# Bleeding 504 diesel



## pecken (Apr 22, 2010)

when I run out of fuel I find it extremely hard to restart..I bleed the air out at the filter .. Is there more bleeding I'm missing? PLease help as its sitting out in the field now.......


----------



## Hoodoo Valley (Nov 14, 2006)

You need to crack open the lines at the injectors themselves.


----------



## Country Boy (Mar 18, 2010)

Best thing is to never run out of fuel with a diesel.

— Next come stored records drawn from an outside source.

/-
Copyright (c) 2026 the pub-hodgecm-mathlib formalisation cell (harness21).  Prover seat hodgecm-mathlib-LH7-p09 (g3), CLOSE-OUT ROSTER strike line L3∕L5 (Track A
«(D-RAM) FOUR-FRAME» squad F0∕P3c∕LH4 ∕ F0∕P3c∕LH7); β₂ WORD #30∕#34∕#36 «LH7-p09: hL_mix_hi» (lower line at `d ≤ b`); helper lane on h413 = stmt-HodgeConjecture-24833
(count-neutral).  2026-09-05.
-/
import Summits.HodgeConjecture.HodgeConjecture.Theorems.F0P3cDyRamUpperRayDigitConstancy   -- ★ p864601 (LH4-p19 (g3)): `litStar_iff_of_near` (scale `|ϖ|^{2d−1}`), `sphere_iff_of_near`, `psi_iff_of_near`; brings ★ Lit `normSign_eq_of_near`, `IsRamifiedQuadraticDatum`
import HarnessLib

/-!
# Crux `H413`, line LH4 «(D-RAM) FOUR-FRAME» — STAGE-1b, row (2), the (β₂) road (R-36), (OFF) residue, LOWER line: «DIGIT CONSTANCY ONE DIGIT DEEPER» — the literal
# predicate `LIT⋆(V) = (|κ̂(V)|·|cA| = |ϖE|^b ∧ κ̂ρκ̂∕(hρh) ∈ N_Θ(Fix ρ))`, `κ̂(V) = κ₀ + jE V·ξ₀`, does not move when the fixed digit `V` moves by `|ϖ|^{2d−2}`, PROVIDED the
# cell's digit sphere is LARGE (`|κ̂| = |ξ₀| ≥ |ϖ|^{−1}`: strictly below the diagonal, `b < j`) and `|2| ≤ |ϖ|` (dyadic)

Cell `hodgecm-mathlib` (D-0151), FLOOR 0, crux item H413 = `stmt-HodgeConjecture-24833`, route of record `HCCMUnconditional`; squad F0∕P3c∕LH4 ∕ LH7; lane
`--supports stmt-HodgeConjecture-24833 --as helper` (count-neutral; pays NO tier-0 row).  THEOREMS ONLY (no `def`, no instance, no notation, no `sorry`, default heartbeats);
★-only imports; states NO law; (β₂) stays a HYPOTHESIS.  Frame = ★ p864601's §1 (`jE`-letters, `ρ ∘ ρ = 1`, `ρ` isometric, `Θρ = ρΘ`; reference pair `κ₀, ξ₀` with
`κ₀ + ρκ₀ = 1`, `Θκ₀ = κ₀`, `ρξ₀ = −ξ₀`, `Θξ₀ = ξ₀ ≠ 0`; `|ξ₀|·|cA| = |jEϖ|^b`; the norm letter `hdeep` at depth `2d − 1`) + the two LOWER-LINE letters
`hbig : 1 ≤ |jEϖ|·|ξ₀|` and `h2 : |2| ≤ |jEϖ|`, and `2 ≤ d`.

WHY (β₂ sub-dealer LH4-p04 (g10) 02:08:26Z (b): road A = LH4-p19 (g3)'s R2 worker with `hdb : d ≤ b` pays `hL_ray` AND ‹HL_MIX_HI›∕‹PRODBAL-L›).  The count socket ★ p864098
takes (hbase) from ★ F1 `…SphereLabelDigits.card_filter_sphere_plus_eq_card_filter_not`, whose side condition `C` (the literal predicate) must be constant along the sphere's
`U_F^{(d−1)}`-cosets `|γ₁(V′ − V)| ≤ e^{−2(d−1)}`.  On an upper-line RAY cell `|γ₁| ≥ |ϖ|^{−1}`-ish and ★ p864601 `litStar_iff_of_near` (`|V′ − V| ≤ |ϖ|^{2d−1}`) serves; on the
LOWER line `|γ₁| = |cA|·|ξ₀|·|ϖE|^{−b} = 1`, so `C`'s coset is `|V′ − V| ≤ |ϖ|^{2d−2}` — ONE DIGIT SHORT for ★ p864601's proof (`|w − 1| ≤ |η|·|ρκ̂ − κ̂|∕|κ̂|² ≤ |η|∕|κ̂|`).
The missing digit is in the cell: `ρκ̂ = 1 − κ̂` (`Tr_ρ κ₀ = 1`, `ξ₀` anti), so `|ρκ̂ − κ̂| = |1 − 2κ̂| ≤ max(1, |2|·|κ̂|) ≤ |ϖ|·|κ̂|` once `|κ̂| ≥ |ϖ|^{−1}` (the lower line's
`|κ̂| = R = |ϖ|^{b−j} > 1`) and `|2| ≤ |ϖ|`; and `|η|² ≤ |ϖ|^{4d−4}|κ̂|² ≤ |ϖ|^{2d−1}|κ̂|²` for `d ≥ 2`.  Hence `|w − 1| ≤ |ϖ|^{2d−1}` again, `w ∈ N_Θ(Fix ρ)` by `hdeep`, and
`LIT⋆` is constant at the lower-line scale.
* §1 `v_one_sub_two_mul_le` (the digit: `|1 − 2κ| ≤ |ϖM|·|κ|` for `1 ≤ |ϖM|·|κ|`, `|2| ≤ |ϖM|`); §2 `litStar_of_near_of_big` (one direction), HEAD `litStar_iff_of_near_of_big`
  (★ p864601 §1's binders VERBATIM minus `hlt`, plus `hbig h2 hd2`, `hnear` at `2d − 2`; conclusion char-equal).
WHAT IS NOT CLAIMED: the reference pair's normalisation on the lower line, `|γ₁| = 1`, (hbase) itself, any count.
HONEST LABEL.  Count-neutral valuation algebra; nothing printed is asserted; no census law is stated; `hL_ray`, ‹HL_MIX_HI›, ‹PRODBAL-L› stay OPEN; `HC_CM` is proved only modulo the
7 printed citations (2 remaining named inputs: hLiu418 = `stmt-HodgeConjecture-24832`, h413 = `stmt-HodgeConjecture-24833`) until rung 0 closes.
## References
* [Serre1979] J.-P. Serre, *Local Fields*, GTM 67 (1979): Ch. V §3 Cor. 3 pp. 85–87 (`U^{(n)} ⊆ N` for `n ≥ 2d − 1`; conductor of `ω`), Ch. XV §2.
* [Rogawski1990] J. D. Rogawski, *Automorphic Representations of Unitary Groups in Three Variables*, Ann. of Math. Stud. 123 (1990): §4.9 Prop. 4.9.1 (b) p. 55.
* [Kottwitz1986BaseChangeUnits] R. E. Kottwitz, *Base change for unit elements of Hecke algebras*, Compositio Math. 60 (1986): §3 (the digit fibration of a cone cell).
-/

set_option autoImplicit false

noncomputable section

namespace Summit.HodgeConjecture.HodgeConjecture.Cruxes.H413.F0P3cDyRamLowerLineDigitConstancy

open scoped Valued WithZero
open WithZero
open Literature.NumberTheory.Automorphic.UnitaryThreeFourFrame (IsRamifiedQuadraticDatum)

variable {E M : Type} [Field E] [Valued E ℤᵐ⁰] [Field M] [Valued M ℤᵐ⁰] {ρ Θ : M →+* M}

/-! ## §1 The extra digit: `|1 − 2κ| ≤ |ϖM|·|κ|` on a large sphere -/
omit [Valued E ℤᵐ⁰] in
/-- **THE EXTRA DIGIT OF THE LOWER LINE**: `1 ≤ |ϖM|·|κ|` and `|2| ≤ |ϖM|` ⟹ `|1 − 2κ| ≤ |ϖM|·|κ|` (ultrametric: `|1| = 1 ≤ |ϖM||κ|`, `|2κ| ≤ |ϖM||κ|`).
[cite: Serre1979, Ch. V §3 Cor. 3 pp. 85–87] -/
theorem v_one_sub_two_mul_le {ϖM κ : M} (hbig : 1 ≤ Valued.v ϖM * Valued.v κ) (h2 : Valued.v (2 : M) ≤ Valued.v ϖM) :
    Valued.v (1 - 2 * κ) ≤ Valued.v ϖM * Valued.v κ := by
  refine (Valuation.map_sub _ _ _).trans (max_le ?_ ?_)
  · rwa [Valuation.map_one]
  · rw [Valuation.map_mul]; exact mul_le_mul' h2 le_rfl

/-! ## §2 `LIT⋆` is constant on `|ϖ|^{2d−2}`-balls of fixed digits when the sphere is large -/

/-- **ONE DIRECTION OF THE HEAD** (the statement is symmetric in `V, V′`): `LIT⋆ V → LIT⋆ V′` for fixed digits `V, V′` with `|V′ − V| ≤ |ϖ|^{2d−2}`, given ★ p864601 §1's letters
(reference pair, `|ξ₀|·|cA| = |jEϖ|^b`, `hdeep` at depth `2d − 1`) and the lower-line letters `1 ≤ |jEϖ|·|ξ₀|`, `|2| ≤ |jEϖ|`, `2 ≤ d`.  (`κ̂′ = κ̂ + η`, `|η| ≤ |ϖ|^{2d−2}|κ̂| < |κ̂|`;
`w = κ̂′ρκ̂′∕(κ̂ρκ̂)`, `w − 1 = (η(ρκ̂ − κ̂) − η²)∕(κ̂ρκ̂)`, `ρκ̂ − κ̂ = 1 − 2κ̂` of size `≤ |ϖ||κ̂|` (§1) ⟹ `|w − 1| ≤ |ϖ|^{2d−1}` ⟹ `w ∈ N_Θ(Fix ρ)`.)
[cite: Serre1979, Ch. V §3 Cor. 3 pp. 85–87] [cite: Rogawski1990, §4.9 Prop. 4.9.1 (b) p. 55] [cite: Kottwitz1986BaseChangeUnits, §3] -/
theorem litStar_of_near_of_big {σ : E →+* E} {ϖ : E} {d : ℕ}
    (jE : E →+* M) (hjiso : ∀ a, Valued.v (jE a) = Valued.v a) (hjfix : ∀ z, ρ z = z ↔ ∃ c, jE c = z) (hΘj : ∀ c, Θ (jE c) = jE (σ c))
    (hρρ : ∀ x, ρ (ρ x) = x) (hvρ : ∀ x, Valued.v (ρ x) = Valued.v x) (hΘρ : ∀ x, Θ (ρ x) = ρ (Θ x))
    {κ₀ ξ₀ : M} (hκ₀ : κ₀ + ρ κ₀ = 1) (hΘκ₀ : Θ κ₀ = κ₀) (hξ : ρ ξ₀ = -ξ₀) (hΘξ : Θ ξ₀ = ξ₀) (hξ0 : ξ₀ ≠ 0)
    {cA hM : M} {b : ℕ} (hRe : Valued.v ξ₀ * Valued.v cA = Valued.v (jE ϖ) ^ b) (hϖ0 : jE ϖ ≠ 0)
    (hdeep : ∀ u : M, ρ u = u → Θ u = u → Valued.v (u - 1) ≤ Valued.v (jE ϖ) ^ (2 * d - 1) → ∃ c : M, ρ c = c ∧ c * Θ c = u)
    (hbig : 1 ≤ Valued.v (jE ϖ) * Valued.v ξ₀) (h2 : Valued.v (2 : M) ≤ Valued.v (jE ϖ)) (hd2 : 2 ≤ d) (hϖlt : Valued.v ϖ < 1)
    {V V' : E} (hσV : σ V = V) (hσV' : σ V' = V') (hnear : Valued.v (V' - V) ≤ Valued.v ϖ ^ (2 * d - 2))
    (hL : Valued.v (κ₀ + jE V * ξ₀) * Valued.v cA = Valued.v (jE ϖ) ^ b ∧
      ∃ e : M, ρ e = e ∧ e * Θ e = (κ₀ + jE V * ξ₀) * ρ (κ₀ + jE V * ξ₀) / (hM * ρ hM)) :
    Valued.v (κ₀ + jE V' * ξ₀) * Valued.v cA = Valued.v (jE ϖ) ^ b ∧
      ∃ e : M, ρ e = e ∧ e * Θ e = (κ₀ + jE V' * ξ₀) * ρ (κ₀ + jE V' * ξ₀) / (hM * ρ hM) := by
  obtain ⟨hLv, e, hρe, he⟩ := hL
  have hρj : ∀ c : E, ρ (jE c) = jE c := fun c => (hjfix _).2 ⟨c, rfl⟩
  have hjϖv : Valued.v (jE ϖ) = Valued.v ϖ := hjiso ϖ
  have hcA0 : Valued.v cA ≠ 0 := fun h0 => by
    rw [h0, mul_zero] at hRe; exact pow_ne_zero _ ((Valuation.ne_zero_iff _).2 hϖ0) hRe.symm
  set κ : M := κ₀ + jE V * ξ₀ with hκdef
  set η : M := jE (V' - V) * ξ₀ with hηdef
  have hκ' : κ₀ + jE V' * ξ₀ = κ + η := by rw [hκdef, hηdef, map_sub]; ring
  -- sizes: `|κ| = |ξ₀|`, `|η| ≤ |ϖ|^{2d−2}·|κ| < |κ|`
  have hκv : Valued.v κ = Valued.v ξ₀ := mul_right_cancel₀ hcA0 (hLv.trans hRe.symm)
  have hξpos : (0 : ℤᵐ⁰) < Valued.v ξ₀ := zero_lt_iff.2 ((Valuation.ne_zero_iff _).2 hξ0)
  have hηv : Valued.v η ≤ Valued.v (jE ϖ) ^ (2 * d - 2) * Valued.v κ := by
    rw [hηdef, Valuation.map_mul, hκv, hjiso, hjϖv]; exact mul_le_mul' hnear le_rfl
  have hpow_lt : Valued.v (jE ϖ) ^ (2 * d - 2) < 1 := by rw [hjϖv]; exact pow_lt_one₀ zero_le hϖlt (by omega)
  have hηlt : Valued.v η < Valued.v κ := by
    refine hηv.trans_lt ?_
    calc Valued.v (jE ϖ) ^ (2 * d - 2) * Valued.v κ < 1 * Valued.v κ := by
          rw [hκv]; exact mul_lt_mul_of_pos_right hpow_lt hξpos
      _ = Valued.v κ := one_mul _
  have hκ0 : κ ≠ 0 := fun h0 => by rw [h0, map_zero] at hκv; exact hξ0 ((Valuation.zero_iff _).1 hκv.symm)
  have hρκ : ρ κ = 1 - κ := by
    rw [hκdef, map_add, map_mul, hρj, hξ, mul_neg, ← hκ₀]; ring
  have hρκ0 : ρ κ ≠ 0 := fun h0 => hκ0 (by rw [← hρρ κ, h0, map_zero])
  have hρη : ρ η = -η := by rw [hηdef, map_mul, hρj, hξ, mul_neg]
  have hΘκ : Θ κ = κ := by rw [hκdef, map_add, map_mul, hΘκ₀, hΘj, hσV, hΘξ]
  have hΘη : Θ η = η := by rw [hηdef, map_mul, hΘj, map_sub, hσV, hσV', hΘξ, map_sub]
  -- the lower line's extra digit: `|ρκ − κ| = |1 − 2κ| ≤ |ϖ|·|κ|`
  have hskew : Valued.v (ρ κ - κ) ≤ Valued.v (jE ϖ) * Valued.v κ := by
    rw [hρκ, show (1 : M) - κ - κ = 1 - 2 * κ by ring]
    exact v_one_sub_two_mul_le (by rw [hκv]; exact hbig) h2
  -- the twist `w = κ′ρκ′ ∕ (κρκ)`
  set w : M := (κ + η) * ρ (κ + η) / (κ * ρ κ) with hwdef
  have hρw : ρ w = w := by
    rw [hwdef, map_div₀, map_mul, map_mul, hρρ, hρρ]; ring
  have hΘw : Θ w = w := by
    rw [hwdef, map_div₀, map_mul, map_mul, hΘρ, hΘρ, map_add, hΘκ, hΘη]
  have hw1 : w - 1 = (η * (ρ κ - κ) - η * η) / (κ * ρ κ) := by
    rw [hwdef, map_add, hρη]; field_simp; ring
  have hwv : Valued.v (w - 1) ≤ Valued.v (jE ϖ) ^ (2 * d - 1) := by
    rw [hw1, Valuation.map_div, Valuation.map_mul, hvρ]
    have hκpos : (0 : ℤᵐ⁰) < Valued.v κ * Valued.v κ := mul_pos (hκv ▸ hξpos) (hκv ▸ hξpos)
    rw [div_le_iff₀ hκpos]
    have hexp : Valued.v (jE ϖ) ^ (2 * d - 2) * Valued.v (jE ϖ) = Valued.v (jE ϖ) ^ (2 * d - 1) := by
      rw [← pow_succ, show 2 * d - 2 + 1 = 2 * d - 1 by omega]
    have h1 : Valued.v (η * (ρ κ - κ)) ≤ Valued.v (jE ϖ) ^ (2 * d - 1) * (Valued.v κ * Valued.v κ) := by
      rw [Valuation.map_mul]
      calc Valued.v η * Valued.v (ρ κ - κ) ≤ Valued.v (jE ϖ) ^ (2 * d - 2) * Valued.v κ * (Valued.v (jE ϖ) * Valued.v κ) := mul_le_mul' hηv hskew
        _ = Valued.v (jE ϖ) ^ (2 * d - 2) * Valued.v (jE ϖ) * (Valued.v κ * Valued.v κ) := by ac_rfl
        _ = Valued.v (jE ϖ) ^ (2 * d - 1) * (Valued.v κ * Valued.v κ) := by rw [hexp]
    have h2' : Valued.v (η * η) ≤ Valued.v (jE ϖ) ^ (2 * d - 1) * (Valued.v κ * Valued.v κ) := by
      rw [Valuation.map_mul]
      have hjϖ1 : Valued.v (jE ϖ) ≤ 1 := by rw [hjϖv]; exact hϖlt.le
      calc Valued.v η * Valued.v η ≤ Valued.v (jE ϖ) ^ (2 * d - 2) * Valued.v κ * (Valued.v (jE ϖ) ^ (2 * d - 2) * Valued.v κ) := mul_le_mul' hηv hηv
        _ = Valued.v (jE ϖ) ^ (2 * d - 2 + (2 * d - 2)) * (Valued.v κ * Valued.v κ) := by rw [pow_add]; ac_rfl
        _ ≤ Valued.v (jE ϖ) ^ (2 * d - 1) * (Valued.v κ * Valued.v κ) :=
          mul_le_mul' (pow_le_pow_right_of_le_one' hjϖ1 (by omega)) le_rfl
    exact (Valuation.map_sub _ _ _).trans (max_le h1 h2')
  obtain ⟨c, hρc, hc⟩ := hdeep w hρw hΘw hwv
  refine ⟨?_, c * e, by rw [map_mul, hρc, hρe], ?_⟩
  · rw [hκ', Valuation.map_add_eq_of_lt_left _ hηlt]; exact hLv
  · have hcc : c * e * Θ (c * e) = w * ((κ + η - η) * ρ (κ + η - η) / (hM * ρ hM)) := by
      rw [map_mul, add_sub_cancel_right, ← he, ← hc]; ring
    rw [hcc, hκ', hwdef, add_sub_cancel_right]
    field_simp

/-- **HEAD — «ON THE LOWER LINE `LIT⋆` IS CONSTANT ON `|ϖ|^{2d−2}`-BALLS OF FIXED DIGITS».**  ★ p864601 §1's letters (`jE`-letters, `ρ ∘ ρ = 1`, `ρ` isometric, `Θρ = ρΘ`; the
reference pair `κ₀, ξ₀`; `|ξ₀|·|cA| = |jEϖ|^b`; the norm letter `hdeep` at depth `2d − 1`) + `1 ≤ |jEϖ|·|ξ₀|` (large sphere, `b < j`), `|2| ≤ |jEϖ|` (dyadic), `2 ≤ d`, `|ϖ| < 1`.
THEN for fixed `V, V′` with `|V′ − V| ≤ |ϖ|^{2d−2}`: `LIT⋆ V ↔ LIT⋆ V′`, `LIT⋆ V :≡ |κ₀ + jE V·ξ₀|·|cA| = |jEϖ|^b ∧ ∃ e ∈ Fix ρ, eΘe = κ̂ρκ̂∕(hρh)` — ★ F1's `hC` for the lower
line at `|γ₁| = 1` (`|γ₁(V′ − V)| ≤ e^{−2(d−1)} = |ϖ|^{2d−2}`). [cite: Serre1979, Ch. V §3 Cor. 3 pp. 85–87] [cite: Rogawski1990, §4.9 Prop. 4.9.1 (b) p. 55] [cite: Kottwitz1986BaseChangeUnits, §3] -/
theorem litStar_iff_of_near_of_big {σ : E →+* E} {ϖ : E} {d : ℕ}
    (jE : E →+* M) (hjiso : ∀ a, Valued.v (jE a) = Valued.v a) (hjfix : ∀ z, ρ z = z ↔ ∃ c, jE c = z) (hΘj : ∀ c, Θ (jE c) = jE (σ c))
    (hρρ : ∀ x, ρ (ρ x) = x) (hvρ : ∀ x, Valued.v (ρ x) = Valued.v x) (hΘρ : ∀ x, Θ (ρ x) = ρ (Θ x))
    {κ₀ ξ₀ : M} (hκ₀ : κ₀ + ρ κ₀ = 1) (hΘκ₀ : Θ κ₀ = κ₀) (hξ : ρ ξ₀ = -ξ₀) (hΘξ : Θ ξ₀ = ξ₀) (hξ0 : ξ₀ ≠ 0)
    {cA hM : M} {b : ℕ} (hRe : Valued.v ξ₀ * Valued.v cA = Valued.v (jE ϖ) ^ b) (hϖ0 : jE ϖ ≠ 0)
    (hdeep : ∀ u : M, ρ u = u → Θ u = u → Valued.v (u - 1) ≤ Valued.v (jE ϖ) ^ (2 * d - 1) → ∃ c : M, ρ c = c ∧ c * Θ c = u)
    (hbig : 1 ≤ Valued.v (jE ϖ) * Valued.v ξ₀) (h2 : Valued.v (2 : M) ≤ Valued.v (jE ϖ)) (hd2 : 2 ≤ d) (hϖlt : Valued.v ϖ < 1)
    {V V' : E} (hσV : σ V = V) (hσV' : σ V' = V') (hnear : Valued.v (V' - V) ≤ Valued.v ϖ ^ (2 * d - 2)) :
    (Valued.v (κ₀ + jE V * ξ₀) * Valued.v cA = Valued.v (jE ϖ) ^ b ∧
        ∃ e : M, ρ e = e ∧ e * Θ e = (κ₀ + jE V * ξ₀) * ρ (κ₀ + jE V * ξ₀) / (hM * ρ hM)) ↔
      (Valued.v (κ₀ + jE V' * ξ₀) * Valued.v cA = Valued.v (jE ϖ) ^ b ∧
        ∃ e : M, ρ e = e ∧ e * Θ e = (κ₀ + jE V' * ξ₀) * ρ (κ₀ + jE V' * ξ₀) / (hM * ρ hM)) := by
  have hnear' : Valued.v (V - V') ≤ Valued.v ϖ ^ (2 * d - 2) := by rw [← neg_sub, Valuation.map_neg]; exact hnear
  exact ⟨litStar_of_near_of_big jE hjiso hjfix hΘj hρρ hvρ hΘρ hκ₀ hΘκ₀ hξ hΘξ hξ0 hRe hϖ0 hdeep hbig h2 hd2 hϖlt hσV hσV' hnear,
    litStar_of_near_of_big jE hjiso hjfix hΘj hρρ hvρ hΘρ hκ₀ hΘκ₀ hξ hΘξ hξ0 hRe hϖ0 hdeep hbig h2 hd2 hϖlt hσV' hσV hnear'⟩

end Summit.HodgeConjecture.HodgeConjecture.Cruxes.H413.F0P3cDyRamLowerLineDigitConstancy

end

You get the air in the injector lines and, as was said above, the only way to get it out is to loosen the fittings at the injectors and crank it over until fuel comes out.


----------



## Hoodoo Valley (Nov 14, 2006)

Pecken, I was just curious if you got it going?


----------



## pecken (Apr 22, 2010)

*Still won't Start*

I 'm getting fuel now but it still won't start..... Seems to have good compression ..Was wondering about the timing.. any ideas on doing that?
By the way my starter is pulling about 300 amps when cranking .. Is the high?


----------



## pecken (Apr 22, 2010)

YES I fginally got it running.._ think my biggest problem was my starter ..it was not turning over fast enough. Seems be be running fine now except it seems to misfire or sputter at low rpms. Plus I have afew leaks in hyrdralics that need help. Is rebuilding clyinders on a front lift and power steering somthing I can do or should it be left to a professional?_


----------